MATERIAL PROVIDED: Begin

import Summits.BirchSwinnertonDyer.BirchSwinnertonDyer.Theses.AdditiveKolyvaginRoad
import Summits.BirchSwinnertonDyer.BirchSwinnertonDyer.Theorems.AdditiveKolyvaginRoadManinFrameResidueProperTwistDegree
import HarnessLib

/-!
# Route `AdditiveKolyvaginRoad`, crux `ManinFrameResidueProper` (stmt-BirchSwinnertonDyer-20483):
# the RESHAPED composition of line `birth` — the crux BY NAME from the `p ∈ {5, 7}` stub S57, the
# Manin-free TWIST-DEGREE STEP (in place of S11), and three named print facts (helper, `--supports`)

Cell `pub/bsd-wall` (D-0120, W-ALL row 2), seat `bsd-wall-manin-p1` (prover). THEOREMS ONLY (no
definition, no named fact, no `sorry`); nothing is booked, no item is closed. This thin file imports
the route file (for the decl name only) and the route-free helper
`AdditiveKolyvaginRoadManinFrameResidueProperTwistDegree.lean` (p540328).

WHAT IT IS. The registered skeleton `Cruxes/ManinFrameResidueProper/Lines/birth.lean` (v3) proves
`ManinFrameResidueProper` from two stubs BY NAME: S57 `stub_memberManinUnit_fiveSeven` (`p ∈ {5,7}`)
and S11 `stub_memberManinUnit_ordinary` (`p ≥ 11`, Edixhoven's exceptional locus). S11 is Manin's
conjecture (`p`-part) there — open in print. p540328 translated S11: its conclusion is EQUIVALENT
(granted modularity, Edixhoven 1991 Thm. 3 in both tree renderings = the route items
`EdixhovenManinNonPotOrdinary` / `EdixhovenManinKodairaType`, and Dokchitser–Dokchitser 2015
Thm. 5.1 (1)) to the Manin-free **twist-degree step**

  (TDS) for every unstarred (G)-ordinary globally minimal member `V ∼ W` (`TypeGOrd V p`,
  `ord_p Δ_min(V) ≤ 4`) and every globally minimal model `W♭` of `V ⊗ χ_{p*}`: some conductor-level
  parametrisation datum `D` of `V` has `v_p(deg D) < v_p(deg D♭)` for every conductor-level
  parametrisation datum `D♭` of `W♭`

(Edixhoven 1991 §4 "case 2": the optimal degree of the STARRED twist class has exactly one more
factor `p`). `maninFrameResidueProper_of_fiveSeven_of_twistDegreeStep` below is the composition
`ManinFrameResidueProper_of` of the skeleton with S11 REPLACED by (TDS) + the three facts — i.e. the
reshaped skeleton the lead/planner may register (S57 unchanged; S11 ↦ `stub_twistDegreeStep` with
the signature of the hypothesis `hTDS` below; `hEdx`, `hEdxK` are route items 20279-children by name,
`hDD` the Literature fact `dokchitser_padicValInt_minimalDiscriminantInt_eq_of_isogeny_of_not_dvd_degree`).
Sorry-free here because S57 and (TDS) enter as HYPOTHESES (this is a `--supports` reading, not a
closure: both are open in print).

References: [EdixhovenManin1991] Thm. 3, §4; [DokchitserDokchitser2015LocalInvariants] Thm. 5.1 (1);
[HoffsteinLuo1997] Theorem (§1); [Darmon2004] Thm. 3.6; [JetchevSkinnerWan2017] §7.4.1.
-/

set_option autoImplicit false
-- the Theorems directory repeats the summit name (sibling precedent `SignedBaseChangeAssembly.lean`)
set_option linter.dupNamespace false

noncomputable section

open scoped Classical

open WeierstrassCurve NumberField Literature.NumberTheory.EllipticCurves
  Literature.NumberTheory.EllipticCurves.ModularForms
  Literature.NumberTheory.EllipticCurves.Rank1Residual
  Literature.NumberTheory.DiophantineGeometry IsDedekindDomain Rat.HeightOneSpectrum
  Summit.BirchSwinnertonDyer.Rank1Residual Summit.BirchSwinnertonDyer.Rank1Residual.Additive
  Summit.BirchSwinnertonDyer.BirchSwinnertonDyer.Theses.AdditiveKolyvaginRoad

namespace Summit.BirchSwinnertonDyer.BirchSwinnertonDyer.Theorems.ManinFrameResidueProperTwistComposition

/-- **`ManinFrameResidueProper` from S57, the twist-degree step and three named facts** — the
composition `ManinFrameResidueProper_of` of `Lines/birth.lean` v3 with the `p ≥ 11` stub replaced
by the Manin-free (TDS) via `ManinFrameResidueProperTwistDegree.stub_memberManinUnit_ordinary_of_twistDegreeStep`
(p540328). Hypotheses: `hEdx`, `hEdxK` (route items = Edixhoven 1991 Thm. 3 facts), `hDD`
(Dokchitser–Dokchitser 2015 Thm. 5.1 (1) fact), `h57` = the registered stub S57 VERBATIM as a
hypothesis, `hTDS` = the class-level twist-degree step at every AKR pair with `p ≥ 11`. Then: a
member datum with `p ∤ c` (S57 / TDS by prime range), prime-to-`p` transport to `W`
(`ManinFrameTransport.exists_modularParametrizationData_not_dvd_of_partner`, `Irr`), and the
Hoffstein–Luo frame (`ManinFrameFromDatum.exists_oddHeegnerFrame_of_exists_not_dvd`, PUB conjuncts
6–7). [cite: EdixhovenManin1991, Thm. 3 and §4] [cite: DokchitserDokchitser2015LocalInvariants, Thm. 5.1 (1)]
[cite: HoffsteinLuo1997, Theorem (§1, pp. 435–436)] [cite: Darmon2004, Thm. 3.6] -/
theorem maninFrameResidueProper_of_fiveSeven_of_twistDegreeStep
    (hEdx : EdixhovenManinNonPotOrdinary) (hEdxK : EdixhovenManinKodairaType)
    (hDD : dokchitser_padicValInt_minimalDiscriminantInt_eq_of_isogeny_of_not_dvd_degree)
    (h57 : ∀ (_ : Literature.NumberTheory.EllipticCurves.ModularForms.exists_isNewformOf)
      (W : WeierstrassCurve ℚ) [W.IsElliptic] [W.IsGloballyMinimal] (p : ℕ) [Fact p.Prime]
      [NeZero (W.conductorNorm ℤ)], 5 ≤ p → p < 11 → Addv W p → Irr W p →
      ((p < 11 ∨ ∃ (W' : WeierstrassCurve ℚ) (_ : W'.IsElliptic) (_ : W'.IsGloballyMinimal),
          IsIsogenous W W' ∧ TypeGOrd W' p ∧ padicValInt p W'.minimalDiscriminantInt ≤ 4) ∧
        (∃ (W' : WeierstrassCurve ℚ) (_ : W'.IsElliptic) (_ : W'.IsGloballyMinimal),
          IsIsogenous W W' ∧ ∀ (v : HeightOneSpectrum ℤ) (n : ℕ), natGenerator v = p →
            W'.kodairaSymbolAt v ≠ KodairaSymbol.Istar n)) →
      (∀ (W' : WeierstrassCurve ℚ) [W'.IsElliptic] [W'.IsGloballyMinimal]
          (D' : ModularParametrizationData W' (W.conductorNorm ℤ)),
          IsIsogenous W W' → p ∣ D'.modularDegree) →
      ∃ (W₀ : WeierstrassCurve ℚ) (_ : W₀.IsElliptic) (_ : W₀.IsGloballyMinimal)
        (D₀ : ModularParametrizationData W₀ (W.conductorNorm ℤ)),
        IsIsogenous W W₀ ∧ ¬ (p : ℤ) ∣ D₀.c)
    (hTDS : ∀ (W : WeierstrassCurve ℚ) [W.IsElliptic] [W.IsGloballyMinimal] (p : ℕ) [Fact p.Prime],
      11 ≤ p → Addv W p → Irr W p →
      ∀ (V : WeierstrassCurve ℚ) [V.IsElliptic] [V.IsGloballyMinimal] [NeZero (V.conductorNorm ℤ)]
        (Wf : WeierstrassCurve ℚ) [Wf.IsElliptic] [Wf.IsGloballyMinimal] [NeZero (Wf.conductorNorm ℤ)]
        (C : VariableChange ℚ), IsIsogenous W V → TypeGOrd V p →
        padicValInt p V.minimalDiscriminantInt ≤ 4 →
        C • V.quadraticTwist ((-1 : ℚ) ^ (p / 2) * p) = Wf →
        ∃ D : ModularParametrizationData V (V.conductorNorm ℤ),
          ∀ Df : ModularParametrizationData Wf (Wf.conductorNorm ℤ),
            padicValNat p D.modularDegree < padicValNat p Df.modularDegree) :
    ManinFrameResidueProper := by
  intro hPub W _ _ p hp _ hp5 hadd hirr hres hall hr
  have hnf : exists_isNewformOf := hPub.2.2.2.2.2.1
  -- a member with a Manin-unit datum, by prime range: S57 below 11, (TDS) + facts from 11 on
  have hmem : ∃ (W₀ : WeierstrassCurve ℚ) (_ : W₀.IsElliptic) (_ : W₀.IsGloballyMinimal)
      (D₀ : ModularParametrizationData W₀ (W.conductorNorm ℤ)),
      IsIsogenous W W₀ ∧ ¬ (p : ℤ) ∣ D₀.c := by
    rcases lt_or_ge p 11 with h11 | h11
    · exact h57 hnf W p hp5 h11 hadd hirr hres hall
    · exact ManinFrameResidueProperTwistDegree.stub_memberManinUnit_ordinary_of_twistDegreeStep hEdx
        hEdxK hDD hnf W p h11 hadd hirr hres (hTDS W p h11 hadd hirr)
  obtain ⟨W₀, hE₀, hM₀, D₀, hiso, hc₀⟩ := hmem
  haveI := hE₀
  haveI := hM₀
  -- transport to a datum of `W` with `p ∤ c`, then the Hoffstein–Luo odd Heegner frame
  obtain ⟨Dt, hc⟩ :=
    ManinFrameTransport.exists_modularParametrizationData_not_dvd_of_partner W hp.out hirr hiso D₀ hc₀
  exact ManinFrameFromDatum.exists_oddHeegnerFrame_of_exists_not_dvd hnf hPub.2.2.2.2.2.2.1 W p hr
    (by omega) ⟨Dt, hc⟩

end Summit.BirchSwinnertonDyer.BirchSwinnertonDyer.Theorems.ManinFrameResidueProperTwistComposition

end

MATERIAL PROVIDED: End

• [TASK GOAL]
Copy out all lines of the material containing the word "registered".

• [OUTPUT FOR THIS EXERCISE]
WHAT IT IS. The registered skeleton `Cruxes/ManinFrameResidueProper/Lines/birth.lean` (v3) proves
(Dokchitser–Dokchitser 2015 Thm. 5.1 (1) fact), `h57` = the registered stub S57 VERBATIM as a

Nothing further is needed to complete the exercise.